Travel Grants

Dr Sintip Pattanakuhar

Dr Sintip Pattanakuhar, a Rehabilitation Physician, and Dr Buddharaksa Rajchagool, a second year Rehabilitation Medicine resident, received a 2020 SCI Collaboration Grant to attend ISCoS 2020:Virtual. They both work within the Department of Rehabilitation Medicine, Faculty of Medicine at Chiang Mai University in Thailand.

Two areas of their research, which Dr Pattanakuhar presented at ISCoS, are sleep problems for people with spinal cord injury in Thailand, and osteoporosis in spinal cord injury.

L-R: Sintip Pattanakuhar, Buddharaksa Rajchagool

Dr Pattanakuhar and Dr Rajchagool share their experiences from the conference.

Dr Pattanakuhar:

“With the SRI Collaboration Grant, our goal for attending the ISCoS 2020 virtual conference, which is to obtain international research collaborations, has been accomplished. We had an opportunity to present three posters and one oral presentation, to which we received many questions and suggestions from peer-researchers. We answered all of them and plan to request further suggestions via email in the future. For example, we plan to follow up with Dr Jillian Clark from South Australian SCI Research Center about her experience of conducting osteoporosis studies in people with SCI.

We also had an opportunity to attend many lectures, workshops, oral and poster presentations, where we asked questions and provided comments on their to facilitate collaboration.
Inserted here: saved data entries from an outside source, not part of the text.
/-!
# Bałaban, *(Higgs)₂,₃ quantum fields in a finite volume III. Renormalization* [B3] — the kernel of the operator (1.16) p. 414 at
FAR-SEPARATED arguments, file «CollarHolder» of the cell's Route δ (class (c) of p. 433): THE TWO-ANCHOR (HÖLDER-TRANSPORTED) ROW of
the one-`V_k` collar operator `G_k(Ω,X)V_k^Ω(P,Y)G_k(Ω,X′)` through the LONG-LEG ENGINE — the Leibniz form of the sources (no
twice-differentiated kernel) plus the FACE CHARGES of the bonds of `supp P` crossing `∂Ω`, summed over `(d−1)`-dimensional slices

statement-level skeleton of published theorems with citation tags; proofs where landed; nothing here is a claim about the Yang–Mills mass gap

T. Bałaban, Commun. Math. Phys. **88** (1983) 411–445 [cite: Balaban1983Higgs3]; part I, Commun. Math. Phys. **85** (1982) 603–636
[cite: Balaban1982Higgs1].  PDFs held: `paper:balaban1983-higgs-2-3-quantum-fields-finite-volume` (journal page = PDF page + 410;
p. 414 = `p0004.txt`, p. 426 = `p0016.txt`, p. 433 = `p0023.txt`), `paper:balaban1982-cmp85-higgs23-i` (p. 615 = `p0013.txt`).

CITATION HEADER (lean-in-tree rule).  Cell `lit-balaban` (HOME `run/shared/lean/pub/lit-balaban/`), Phase-2 proof seat **p40** gen 77
(unit `lit-balaban-p40`, literature-prover-lit-balaban-p40-g77-0); free-target protocol G.5-34(d), TAKING line HOME/STATUS.md
2026-08-23T12:41:06Z (cc r15 = fold owner of rows B3.Txt@433 / B3.Prop1 / B3.Eq1.16 / B3.Eq2.5 / B3.Eq2.11, p35, r14, p33); design note
`lit-balaban-p40/DESIGN-B3-116-box.md` v3 §1c/§5/§5.1 (Route δ, recorded by the owner as the cell's candidate proof-route deviation for
class (c), HOME/GAPS.md «G-B3-16 ADDENDUM 1», owner note l.2887).  LOCATED SUPPORT FILE — no head claim.  USED BY NAME, never restated:
p40 g77's `B3Op116CollarRows.{Far, top, farF, farC, faceC, collarC, collar_row_two_le, sum_face_far_pair_le}` (the engine, v1.1) and
`B3Op116CollarSources.{inB, exB, enB, NearSupp, norm_mapE_srcV_collar_leibniz_le, norm_mapE_avgSrc_near_le, propagatorK_single_apply_eq_zero_of_not_mem,
propagatorK_cb_apply_eq_zero_of_mem, covDeriv_eq_zero_of_apply_eq_zero}` (v1.1), p35's `B3Op116MajorantStep.{maj, mul_maj}`,
`B3Op116LeibnizRows.pred`, `B3Op116HolderKernelRegularTorus.holT`, r14's `B3Op116SourceForm.{srcV, avgSrc, op116_succ_left_apply,
op116_succ_right_apply, op116_zero_zero_apply}`, the typer's `HiggsLattice`/`HiggsCovariance`/`HiggsAveraging`, `B1TorusChainTransport.hol`.

## What is printed

[B3] p. 414 [PDF 4] (verbatim): *"the Hölder norms of the covariant derivatives of this kernel, the norms defined for example in the
inequalities (I.2.24) and (I.2.25) of Proposition I.2.1, are exponentially decaying with the distance of the arguments and are uniformly
bounded by O(1)(e(L^kε)^{1−α})^{n+n′}, where α > 0 but can be arbitrarily small."*  p. 426 (2.11) [PDF 16]: the Hölder member of the
propagator estimates, *"if the propagator is differentiated, then for each differentiation, there is an additional factor (L^jη)^{−1} on
the right side. This applies also to Hölder norms"*.  p. 433 [PDF 23] (class (c)): *"We have B̃ = B̃₀ + B̃′, and we expand in B̃′ …
we include the operators (1.16) … into the external fields"* — the cell's recorded route reads the collar part `P` of the perturbation,
supported far (`≥ R = ρL^k` lattice units) from the localization points and anywhere in `□` up to its faces.

## What this file proves, and how

§1 two bookkeeping lemmas: a sum over a set covered by a finite family of pieces is below the sum over the pieces (`sum_le_sum_cover`), and
a sum over bonds of a function of the initial (resp. final) point is below `d` times the sum over the image (`sum_src_le`, `sum_tgt_le`:
at most `d` bonds share an endpoint of a given kind).
§2 **`holder_row_collar_le`** — THE TWO-ANCHOR ROW OF THE ONE-`V_k` COLLAR OPERATOR.  Region `Ω`, perturbation `A = P` (`sup|P| ≤ s`,
(I.2.23)-regular with `δ_P`), derivative background `Y`; a vector-valued linear functional `T` KILLING every single-site field off `Ω` whose
columns obey a TWO-ANCHOR majorant `Σ_i‖Te_{(y,i)}‖ ≤ 𝔪_k(c_K,a_K;δ)(p₁,y) + 𝔪_k(c_K,a_K;δ)(p₂,y)` (the Hölder-transported differentiated row
of `G_k(Ω,X)`, `a_K = 1 − α`, the factor `(ε|p₁−p₂|)^α` folded into `c_K` by `mul_maj`); a finite family of states `w_{i′}` vanishing off `Ω`
with `Σ_{i′}‖w_{i′}(u)‖ ≤ 𝔪_k(c_v,a_v;δ)(u,x′)` and `Σ_{i′}‖(D^ε_Yw_{i′})(b)‖ ≤ 𝔪_k(c_d,a_v−1;δ)(b₋,x′)` at the charged bonds inside `Ω`; a
finite family `Fc` of lattice slices `{s : s_ν = c}` covering the initial points of the charged bonds leaving `Ω` and the final points of
the bonds of `supp P` entering `Ω` (the faces of a box: `2d` slices); and the FAR GEOMETRY (every endpoint of a charged bond and every site of a
`k`-block met by `supp P` is far from `p₁`, `p₂`, and the endpoints are far from `x′`).  THEN
`Σ_{i′}‖T(V_k^Ω(P,Y)w_{i′})‖ ≤ [top_k(farF·collarC(…), a_K+a_v−1; δ/4)(p₁,x′) + (p₂)] + |Fc|·d·(κ_ex + κ_en)·[top_k(farF·c_K·farC·c_v·faceC(δ/2), a_K+a_v−1; δ/4)(p₁,x′) + (p₂)]`
with `κ_ex = ε^{−1}|e|δ_P + ε^{−1}|e|s`, `κ_en = 3ε^{−1}|e|s + 2(|e|s)²` — p40's located Leibniz row (`norm_mapE_srcV_collar_leibniz_le`) summed
over the family, the bulk through `collar_row_two_le` (`κ₁ = |e|s`, `κ₂ = ε^{−1}|e|δ_P`, `κ₃ = (|e|s)²`, no face slot, averaging slot
`κ₄ = |a_k|(L^kε)^{−2}m(2+m)`), the faces through `sum_face_far_pair_le` slice by slice (exponent `a_K + a_v − 1`, normalization `ε^{−d}`).
§3 the two instances for the operator (1.16): `holder_row_op116_one_zero_le` (`T = holT_{x₁,x₂,Γ,μ} ∘ G_k(Ω,Y)`, states
`G_k(Ω,P+Y)e_{(x′,i′)}`) and `holder_row_op116_zero_one_le` (`T = holT ∘ G_k(Ω,P+Y)`, states `G_k(Ω,Y)e_{(x′,i′)}`) on a `k`-block union `Ω`
(`m² > 0`, `a_k ≥ 0`), the bonds `⟨x₁,x₁+εe_μ⟩, ⟨x₂,x₂+εe_μ⟩ ⊂ Ω`, `x′ ∈ Ω` — the `hH`/`hH′` rows of the (1.32)-norm assembly
`B3Ineq25Op116SmoothInner.ineq25At_op116_smooth_of_bounds_inner` up to the dictionary (the plug file).

## Honest scope

Row algebra + the engine only: the two-anchor (2.11) dictionary entry of `G_k(Ω,X)` (p35 g21's `B3Op116BoxRows.hcolB_le` on a cell-product
box), the (2.10) columns of `G_k(Ω,X′)`, the `Y`- versus `(P+Y)`-transport/derivative conversions near `x₁, x₂` and the face family of a box
are HYPOTHESES here (the plug file); constants explicit, not yet in print's running currency `e(L^kε)p(L^kε)`; the near/far split in
`|x₁ − x₂|` of the Hölder quotient is the plug's.  The class-(c) use on `□` is a RECORDED ROUTE DEVIATION from p. 433 l.12–15 (print's one-piece
expansion on `□` is the cell's located open gap G-B3-16.A1); nothing of (1.16)/(2.5) is asserted beyond the displayed rows.  Theorems only:
no `def`, no `def … : Prop`, no new named fact, no `sorry`; axioms standard.  Value = located engine of a by-reference step of B3 — NOT summit
progress and nothing about the Yang–Mills mass gap.
-/

noncomputable section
For example, we have emailed Prof Andrei Krassioukov from University of British Columbia, asking about the research investigating cost-effectiveness of using single-use, self-administrated urinary catheters he presented. We received a very nice response from him, and had a Skype meeting and plan to conduct a study to investigate cost-effectiveness of using this type of catheter in an inpatient setting in Thailand. Although the previously mentioned collaborations look very exciting,  we think the most important benefit we have had from this grant is to have a collaboration with the Spinal Research Institute, both in research-direct (I plan to consult Dr Marnie Graco from SRI about conducting sleep researches in people with SCI in Thailand) and indirect ways (an opportunity to involve in Spinal Cord Research Hub (SCoRH) and receiving information regarding further SRI projects). We would like to thank the SRI for this grant that brought me these invaluable opportunities and I wish to expand these benefits to all my SCI patients as much as possible.”

Dr Rajchagool:

“This was my first time ever of participating in an international conference, even though it was virtual the experience and knowledge I received were invaluable. As I have only been in rehabilitation medicine and worked with SCI patients for just over a year, there is much more to learn about. The contents that were particularly interesting were how well healthcare systems in developed countries provide SCI patients, from emergency helicopter patient transfer to incredibly early decompression surgery to great rehabilitation facilities and staff, and social reintegration for patients. Moreover, many studies and research about technology and stem cells are emerging so quickly! On the other hand, getting to know similar challenges in caring for patients with SCI among developing countries like mine also inspire me. People work with dedication to constantly find new ways to improve SCI patient’s quality of life. Seeing this as a big picture, I will endeavour to contribute to lives of people with disabilities.”